Napoleon Bonaparte: Die Flucht von Elba

Winter 1815, eine Insel im Mittelmeer, Napoleon sitzt in der Verbannung fest. Heimlich bereitet er seine Rückkehr vor. Seine Schiffe erreichen die Côte d’Azur, der Siegeszug endet in Waterloo.

Von Andreas Austilat

Sir Neil Campbell ahnt, dass etwas nicht stimmt. Soeben ist der britische Kommissar an Bord der „HMS Undaunted“ in den Hafen von Portoferraio eingelaufen, nun blafft er die Garde an: „Wo ist der Kaiser?“ – „Abgereist“, antwortet der Soldat nüchtern. „Und seine Truppe?“ – „Auch weg.“

Für Campbell ist das fatal. Schließlich war es seine Aufgabe, dafür zu sorgen, dass Napoleon Bonaparte für immer auf der Insel bleibt, nie wieder nach Frankreich zurückkehrt.  Campbell ist zwei Tage fort gewesen, nur kurz nach Livorno ans italienische Festland gesegelt.

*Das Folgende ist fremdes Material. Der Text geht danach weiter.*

/-!
# S8 ESTATE T (α) — `R90S8KTypeSliceLineU3`: TRANSPOSE-CONJUGACY IN `K_v ≅ U(2) × U(1)` BY ITS TORUS `M_v` — the `hconj` input of the Gelfand pair `(K_v × M_v, ΔM_v)` that makes every
# character of `M_v` occur in every irreducible `K_v`-type with multiplicity ≤ 1 (the τ-slice LINE of the E1 estate T)

Track B ∕ K2-LIT, crux h413 = `stmt-HodgeConjecture-24833`, route of record `HCCMUnconditional`; cell `hodgecm-mathlib`, R90-TF programme, section S8 «ContSpec-n½», ESTATE T
(K-finite Eisenstein exports; LEAD ruling J-S8-T2, S8-R208): the τ-ports of ★ 12d-I ∕ 12d-C ∕ P1 ∕ 7b-1 need «the `(B_∞, c_z; K_∞, τ)`-slices form a LINE», i.e. multiplicity ≤ 1 of the
Borel character `σ` of `M_v = B_∞ ∩ K_v` in every irreducible `K_v`-type `τ` (Frobenius).  THEOREMS ONLY (no `def`, no `instance`, no `notation`, no named-fact hypothesis, no `sorry`;
default heartbeats); lane `--supports stmt-HodgeConjecture-24833 --as helper` (count-neutral).  CLOSES NO SOCKET.

THE ROUTE (type-free, no `K̂`, no highest weights).  ★ `Literature/RepresentationTheory/CompactGroups/GelfandTrickOrbitalOperators` `commute_orbitalOp_of_antiHom`: for a compact `K →* G`,
an anti-homomorphism `σ` of `G`, a Haar-preserving `θ : K ≃ₜ* K` with `σ(ι k) = (ι(θ k))⁻¹` and **`hconj : ∀ z : G, ∃ u : K, σ z = ι u · z · (ι u)⁻¹`**, the orbital operators
`O_x = ∫_K π(ιk·x·ιk⁻¹) dk` commute; ★ `KTypeMultiplicityOneOfCommutingOrbital` `exists_forall_homSpace_eq_smul_of_commute_orbitalOp`: then `Hom_K(τ, π∘ι)` is a LINE for `π` irreducible
unitary and `τ` finite-dimensional irreducible unitary.  READ WITH `(G, K) := (K_v, M_v)`, `σ :=` transpose on `K_v`, `θ :=` inversion on the abelian `M_v` (`mᵀ = m = (m⁻¹)⁻¹`), `π := τ` an
irreducible `K_v`-type, «τ» `:=` a unitary character of `M_v`: the conclusion is «every character of `M_v` occurs in `τ|_{M_v}` with multiplicity ≤ 1» — p11's census item (3) without a weight
computation.  THE ONLY NEW INPUT is `hconj` for `(K_v, M_v)`, proved here in antidiagonal coordinates (`J₃ = antidiag(1,1,1)`, Mok's frame of record): `k J₃ = J₃ k` forces the shape
`k = [[a, b, c], [d, e, d], [c, b, a]]`; unitarity of `k` (row `0` and column `0` have norm `1`, and `k₂₀ = k₀₂`) gives `|b| = |d|`; and `m = diag(u, β, u)` satisfies `kᵀ m = m k` iff
`u b = β d` — take `(u, β) = (d∕b, 1)` if `b ≠ 0`, `(1, 1)` if `b = d = 0`.  [Helgason2000 IV §3 (Gelfand's trick); Knapp1986 VIII §3; DeitmarEchterhoff2014 §7.3]
* §1 **`exists_torus_mul_eq_transpose_mul`** — for `k ∈ U(3)` commuting with `J₃`: `∃ u β, |u| = |β| = 1 ∧ kᵀ · diag(u, β, u) = diag(u, β, u) · k`.
* §2 (hypothesis-first over an abstract topological group `Kv` with an injective `j : Kv →* U(3)` commuting with `J₃`, a compact abelian `Mv` with `ι : Mv →* Kv` onto the torus, `σ` =
  transpose read through `j`): `antiHom_of_transpose_realisation`, `transpose_apply_torus_eq`, **`exists_torus_conj_eq_transpose`** (`hconj`), **`commute_orbitalOp_torus_of_transpose_realisation`**
  (the orbital operators `∫_{M_v} π(ι m · x · ι m⁻¹) dμ` of any unitary `K_v`-representation commute; `θ :=` inversion, Haar-preserving by `μ.IsInvInvariant`).
* §3 **`exists_forall_homSpace_torus_eq_smul_of_transpose_realisation`** — the multiplicity-≤-1 LINE `∃ S₀ : Hom_{M_v}(τ, π|_{M_v}), ∀ S, ∃ c, S = c • S₀` for `π` an irreducible `K_v`-type and
  `τ` a finite-dimensional irreducible unitary `M_v`-representation (every character): one `exact` of the ★ Literature theorem.
HONEST LABEL: HC_CM is proved only modulo the 7 printed citations (2 remaining named inputs: hLiu418 = `stmt-HodgeConjecture-24832`, h413 = `stmt-HodgeConjecture-24833`) until
rung 0 closes; REL ≠ ★ ≠ BUILT; this file asserts no named fact and closes no socket; count-neutral; unconditional.

## References
* [Helgason2000] S. Helgason, *Groups and Geometric Analysis* (AMS 2000), Ch. IV §3, Thm. 3.1 (Gelfand's trick with an anti-automorphism).
* [Knapp1986] A. W. Knapp, *Representation Theory of Semisimple Groups* (1986), VIII §3 (K-types of principal series; Frobenius reciprocity).
* [DeitmarEchterhoff2014] A. Deitmar, S. Echterhoff, *Principles of Harmonic Analysis* (2nd ed., 2014), §7.3, Lemma 7.3.1.
* [Rogawski1990] J. D. Rogawski, *Automorphic Representations of Unitary Groups in Three Variables* (1990), §12.3 (K-types of `U(2,1)(ℝ)`).
-/

set_option autoImplicit false
set_option linter.dupNamespace false  -- the mandated namespace `…HodgeConjecture.HodgeConjecture.R90.S8` (LEAD #1 L1) repeats the summit's segment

Zu Napoleon Bonaparte hat der 39-Jährige in den vergangenen Monaten, so dachte er jedenfalls, eine Freundschaft aufgebaut. Der Mann, den ganz Europa für einen Despoten hält, hatte ihm sogar eine gute Reise gewünscht. Er freue sich auf ein Wiedersehen, hatte der Kaiser behauptet. Jetzt, am 28. Februar 1815, ist Napoleon weg.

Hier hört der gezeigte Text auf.